Saturday, October 02, 2004

The New York Times > Washington > Briton Held at Cuba Base Cites Torture

The New York Times > Washington > Briton Held at Cuba Base Cites Torture:
"A British detainee being held at the Guantánamo Naval Base in Cuba said in a declassified letter released Friday that he had been a victim of 'vindictive torture and death threats' since January 2002.

The 36-year-old detainee, Moazzam Begg, said he had been held in solitary confinement since Feb. 8, 2003, and claimed to have been 'partially witness' - a phrase he did not explain - to the killing of two detainees at the American air base at Bagram in Afghanistan."

In the letter, which includes a long list of demands like repatriation, Mr. Begg said he was innocent of any crime and had never been a member of Al Qaeda. He was nonetheless abducted from Pakistan by "U.S. intelligence and law enforcement'' in January 2002, he said, and taken to Afghanistan.

"During several interviews,'' he wrote, "particularly - though unexclusively - in Afghanistan, I was subjected to pernicious threats of torture, actual vindictive torture and death threats, amongst other coercively employed interrogation techniques."

"Interviews were conducted in an environment of generated fear, resonant with terrifying screams of fellow detainees facing similar methods," he said. "In this atmosphere of severe antipathy towards detainees was the compounded use of racially and religiously prejudiced taunts."

"This culminated, in my opinion, with the deaths of two fellow detainees at the hands of U.S. military personnel,'' Mr. Begg added, "to which I myself was partially witness.''

International support for the war on terrorism is weakening because of human rights abuses by the United States The United States is far from the worst human rights abuser, but Washington has so much power today that when it flouts human rights standards it damages human rights causes worldwide.

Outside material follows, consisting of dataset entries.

import Mathlib
import HarnessLib
import HarnessLib.Audit
import Summits.HodgeConjecture.HodgeConjecture.Theses.BoundaryReadout
import Literature.AlgebraicGeometry.HodgeTheory.HodgeTypeExteriorProduct

/-!
# Line `qbar-fibre` — ARITHMETIC ANCHORS for the crux `BoundarySupply` (stmt-HodgeConjecture-15912)

Route `BoundaryReadout` (route-HodgeConjecture-BoundaryReadout), crux of rank 2 `BoundarySupply`: every rational
`(p,p)`-class `c` on a smooth projective complex `X` is `e^*(ξ|_{X_t})` for a `ℂ`-morphism `e : X ⟶ X_t` into a
smooth projective fibre of some `f : 𝒳 ⟶ C` (`𝒳` smooth projective, `C` a smooth projective curve, `f`
surjective) carrying a global rational `(p,p)`-class `ξ`, such that the fibre over some `o ∈ C(ℂ)` is COVERED by
finitely many smooth projective `Y_i ⟶ X_o` on which `ξ|_{Y_i}` is ABSOLUTE HODGE.

## The line (strategist, transfer lens: Deligne's proof architecture for abelian varieties)

Deligne proves "Hodge ⇒ absolute Hodge" on abelian varieties (LNM 900, Thm 2.11) in two moves: (B) PRINCIPLE B
(Thm 2.12 = Charles–Schnell Thm 11.3.7/11.3.8): absoluteness propagates along a family of Hodge classes from ONE
fibre; (A) an ANCHOR fibre where absoluteness is available for arithmetic reasons (CM points; Principle A). The
route's engine `BoundaryAbsoluteness` is Principle B with the anchor allowed to be a covered degenerate fibre; the
crux `BoundarySupply` is the anchor-existence half, but AS TYPED it asks for the anchor pieces to carry ξ as an
ABSOLUTE class — which makes its content exactly Charles–Schnell Conj. 11.2.17 ("Hodge ⇒ absolute") for the
classes not already known absolute (route header: "trivially true where c is already known absolute").

This line transfers Deligne's cut to the crux and REMOVES ABSOLUTENESS FROM THE SUPPLY: the anchor pieces are asked
to satisfy an OBJECTIVE condition — ARITHMETIC (definable over a number field) or carrying `ξ` as a CYCLE class — and
absoluteness on them is paid by two separate statements of different kinds. Three registered stubs, composing to the
crux BY NAME:

* `Stub.AnchorSupply : AnchorSupply` (stub 1, the hardest) — ANCHOR SUPPLY (the geometric / transcendence half): the
  crux's family block VERBATIM, with the conjunct "`ξ|_{Y_i}` absolute Hodge" replaced by "for each covering piece,
  `Y_i` is definable over a number field OR `ξ|_{Y_i} ∈ algebraicClasses (Y i) p`". No absoluteness. Anchors it
  admits: (a) a smooth ℚ̄-definable fibre (`QbarFibreAnchor` ⇒ `QbarCoveredFibre` ⇒ `AnchorSupply`, §4), which
  through the dictionary {Hodge-locus component `T_c ∋ [X]` of a ℚ̄-family (CDK: algebraic), curve in `T_c`,
  ℚ̄-compactification + global invariant cycle lift (Voisin 2007 Lemma 2.4)} is the statement "`T_c` contains a
  ℚ̄-point" — EQUIVALENT to "`T_c` is defined over ℚ̄" by Saito–Schnell (arXiv:1408.2488, Thm 1 and Cor. 1
  (a)⇔(a')), PROVED for weakly non-factor components of positive period dimension (Klingler–Otwinowska–Urbanik 2023,
  Thm 1.12(a)) and REDUCED in general to special points (KOU Cor. 1.14); (b) a smooth fibre on which the class is a
  cycle class (`CycleFibreAnchor` ⇒ `AnchorSupply`, §4: AnchorTransport's interior algebraic anchor, consumed here
  through Principle B instead of the variational Hodge conjecture); (c) degenerate fibres whose pieces are arithmetic
  (toric / Kulikov / LCSL boundaries) or on which `ξ` restricts to cycle classes (cellular pieces) — the route's cusp
  supply with an objective condition in place of absoluteness. Residue (honest): Hodge-locus components over
  transcendental fields with no algebraic member and no such boundary — first of all special POINTS at transcendental
  moduli, the programme's shared dark node (PeriodDeficiency.IsolatedHodgePointsQbar, FiniteTreeOfFlavours.
  RigidImpliesQbar), reached by THIS route too instead of its private "rigid classes are absolute outright".
* `Stub.AbsoluteOverNumberFields : AbsoluteOverNumberFields` (stub 2) — HODGE CLASSES ON ARITHMETIC VARIETIES ARE
  ABSOLUTE (Conj. 11.2.17 restricted to `X ≅ X₀ ⊗_{K,σ} ℂ`, `K` a number field; Deligne's Principle-A slot). Why
  easier than 11.2.17: for `σ ∈ Aut(ℂ/K)` the conjugate variety IS `X`, so the Serre/Charles conjugate-variety
  barrier is void and absoluteness becomes ℚ̄-rationality of `(2πi)^p c` in `H_dR(X₀/K) ⊗ ℚ̄` plus a finite Galois
  check; known in abelian type (Deligne 1982, André 1996). ON THIS ROUTE IT IS FREE: `HCOverNumberFields` (crux #4,
  stmt-HodgeConjecture-1070, a hypothesis of `closes` anyway) and stub 3 give it — `absoluteOverNumberFields_of_hc`,
  sorry-free, §4. So the line's NET open content on route BoundaryReadout is `AnchorSupply` + the provable stub 3
  (§4 `example`: AnchorSupply → HCOverNumberFields → CycleClassesAbsolute → BoundarySupply).
* `Stub.CycleClassesAbsolute : CycleClassesAbsolute` (stub 3) — CYCLE CLASSES ARE ABSOLUTE HODGE, verbatim line
  `birth`'s registered stub (syntactically the same Prop: one proof serves both lines); theorem in print
  (Charles–Schnell §11.2.2), PROVABLE NOW; it carries the conjugation-chart burden.
* `BoundarySupply_of : AnchorSupply → AbsoluteOverNumberFields → CycleClassesAbsolute → BoundarySupply` — THE
  composition, real proof: keep the family data; each `ξ|_{Y_i} = (g_i ≫ ι_o)^* ξ` is rational
  (`IsRationalClass.pullback`, PROVED) and of type `(p,p)` on the smooth projective `Y_i`
  (`IsOfHodgeType.map_of_isSmoothProjective`, PROVED), hence absolute by stub 2 on an arithmetic piece and by stub 3
  when it is a cycle class. Every stub is used. `BoundarySupply_skeleton : BoundarySupply` instantiates it (the
  hypothesis-free registered target).

`sorry` occurs ONLY in the three stub theorems `Stub.AnchorSupply`, `Stub.AbsoluteOverNumberFields`,
`Stub.CycleClassesAbsolute` (§2 explains the naming). No stub implies the crux or the summit cheaply (seat folder
`bc/`: probes `S → BoundarySupply`, `S → HodgeConjecture` by `exact?` / `simpa` / `aesop` fail): `AnchorSupply`
supplies no absoluteness, stubs 2 and 3 supply no family.

Disproof used: none exists for this crux (no `Cruxes/BoundarySupply/Disproof.lean`, no `_false_without_` theorem, no
landed `Theorems/BoundarySupply/Negative/*`, 2026-08-17). Nearest landed negative knowledge honoured:
`Theorems/BallQuotientHodgeAbsolute/Negative/HodgeImpliesAbsoluteHodge` (any absoluteness proof must build
conjugation charts for every σ): the chart-building burden sits entirely in stubs 2 and 3, never in the supply stub `Stub.AnchorSupply`. Negatives index (3 entries: MilnorK symbol
lift, Fermat-K3 multisets, E-line matrices): no stub is an instance.
-/

-- `Summit.<Summit>.<Problem>`: for the single-conjunct summit the duplicate `HodgeConjecture.HodgeConjecture` is mandated.
set_option linter.dupNamespace false
set_option linter.unusedVariables false

namespace Summit.HodgeConjecture.HodgeConjecture.Cruxes.BoundarySupply.QbarFibre

open CategoryTheory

Even when the U.S. government does try to promote human rights, its authority is undermined by its refusal to be bound by the standards it preaches to others. From its rejection of the Geneva Conventions to its misuse of the 'enemy combatant' designation, from its threatened use of substandard military commissions to its misuse of immigration laws to deny criminal suspects their rights, Washington has waged war on terrorism as if human rights were not a constraint.